• TASK BRIEF:
Please find all lines in the data that hold the string "with" and copy them.

• EXERCISE INPUT:
-=-=-=-=-

import Summits.HubbardSuperconductivity.HubbardSuperconductivity.Theorems.AnisotropyChordTransferFibre3RowCBand
import Summits.HubbardSuperconductivity.HubbardSuperconductivity.Theorems.AnisotropyChordTransferFibre3RowCL2N26471

/-!
# Route `AnisotropyChord` / H0 rotor rung, LEVEL 2 row C (KT-2b), BANDED η-FACTORISED SHARP program: the cell `ν ∈ [26471, 27000]/10⁶`, `a ∈ [3/50, 9/100]`

One `(ν, a)`-cell of the `∀L ≥ 128` kernel certificate of the off-pole tail bound (KT-2b″) with the PartN41-E §1 window-shell
cancellation, the η²-factorised evaluation AND the manifold t-band in the `t·R̄` slots (`…RowCBand`: `rowCEFT`):
★ `cellT26471A0060_rowC` : `RowC.rowCCellCheckFT colN26471 3/50 9/100 462/100 221/100 (50, 24) = true` (one kernel `decide`), composed with
`RowC.offPoleTail_of_rowCCheckFT`, the column's X-sum bracket `xsN26471` and p2's `colN26471_check`:
★★ `offPoleTailT_cellN26471A0060`: for EVERY `L ≥ 128` and every ground two-magnon profile (`0 ≤ Δ < 1`) with `ν`, `a` in the cell,
`‖R′‖² − P − lowN ≤ (221/100)·η_eff·(2ε₁ − T⁺)·U`.  (Supersedes the crude/sharp constants of `…RowCL2N/L2S26471…` on this cell.)
Prover seat `hubbard-h0-rotor-p1` g28–g29 (route lead); helper for piece A = stmt-HubbardSuperconductivity-23918 of rung 19089
(`--supports`, helper class).  Nothing here proves superconductivity in the Hubbard model; one kernel-certified piece of ONE
conditional reduction (the GM₃ ∀L certificate, Level-2 row C = KT-2b); the rotor TARGET as originally worded stays FALSE (g15 verdict).
Mathlib + the tree only; no sorry.  Generated by p1 g28–g29 rowc/mkfiles.py (HOME/hubbard-h0-rotor-p1/rowc/).
-/

set_option linter.dupNamespace false
set_option autoImplicit false

open Literature.Analysis.ValidatedNumerics

namespace Summit.HubbardSuperconductivity.HubbardSuperconductivity.Theorems.AnisotropyChord.Transfer.Fibre3.L2.KT2b

open L2.N1

/-- ★ the banded η-factorised sharp row-C `RExpr` cell check passes with `b = 221/100` on `a ∈ [3/50, 9/100]` over the column `colN26471`. -/
theorem cellT26471A0060_rowC :
    RowC.rowCCellCheckFT colN26471 ((3 : ℚ) / 50) ((9 : ℚ) / 100) ((462 : ℚ) / 100) ((221 : ℚ) / 100) (50, 24) = true := by
  decide +kernel

/-- ★★ on this cell, for EVERY `L ≥ 128` and every ground profile: `‖R′‖² − P − lowN ≤ (221/100)·η_eff·(2ε₁ − T⁺)·U`. -/
theorem offPoleTailT_cellN26471A0060 (L : ℕ) [NeZero L] (hL : 128 ≤ L) {Δ lam2 : ℝ} {f : Tor L → ℝ} (hΔ0 : 0 ≤ Δ) (hΔ1 : Δ < 1)
    (hf : IsGroundTwoMagnon L Δ lam2 f)
    (hν1 : (26471 : ℝ) / 1000000 ≤ lam2 / (2 * Real.pi / L) ^ 2) (hν2 : lam2 / (2 * Real.pi / L) ^ 2 ≤ (27000 : ℝ) / 1000000)
    (ha1 : ((3 : ℝ) / 50) ≤ Δ * f (K1 L)) (ha2 : Δ * f (K1 L) ≤ ((9 : ℝ) / 100)) :
    (ip L (resid L Δ f) (resid L Δ f)).re - polePart L Δ f - lowNormPart L Δ f
      ≤ ((221 : ℝ) / 100) * etaEff L lam2 * (2 * eps1 L - Tplus L Δ f) * Uunit L Δ f := by
  have h := RowC.offPoleTail_of_rowCCheckFT L colN26471 ((3 : ℚ) / 50) ((9 : ℚ) / 100) ((462 : ℚ) / 100) ((221 : ℚ) / 100) (50, 24) 1000000
    cellT26471A0060_rowC colN26471_check xsN26471 hL hΔ0 hΔ1 hf
    (by simpa [colN26471] using hν1) (by simpa [colN26471] using hν2) (by push_cast; simpa using ha1) (by push_cast; simpa using ha2)
  simpa using h

end Summit.HubbardSuperconductivity.HubbardSuperconductivity.Theorems.AnisotropyChord.Transfer.Fibre3.L2.KT2b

-=-=-=-=-

• EXERCISE RESULT:
One `(ν, a)`-cell of the `∀L ≥ 128` kernel certificate of the off-pole tail bound (KT-2b″) with the PartN41-E §1 window-shell
★ `cellT26471A0060_rowC` : `RowC.rowCCellCheckFT colN26471 3/50 9/100 462/100 221/100 (50, 24) = true` (one kernel `decide`), composed with
★★ `offPoleTailT_cellN26471A0060`: for EVERY `L ≥ 128` and every ground two-magnon profile (`0 ≤ Δ < 1`) with `ν`, `a` in the cell,
/-- ★ the banded η-factorised sharp row-C `RExpr` cell check passes with `b = 221/100` on `a ∈ [3/50, 9/100]` over the column `colN26471`. -/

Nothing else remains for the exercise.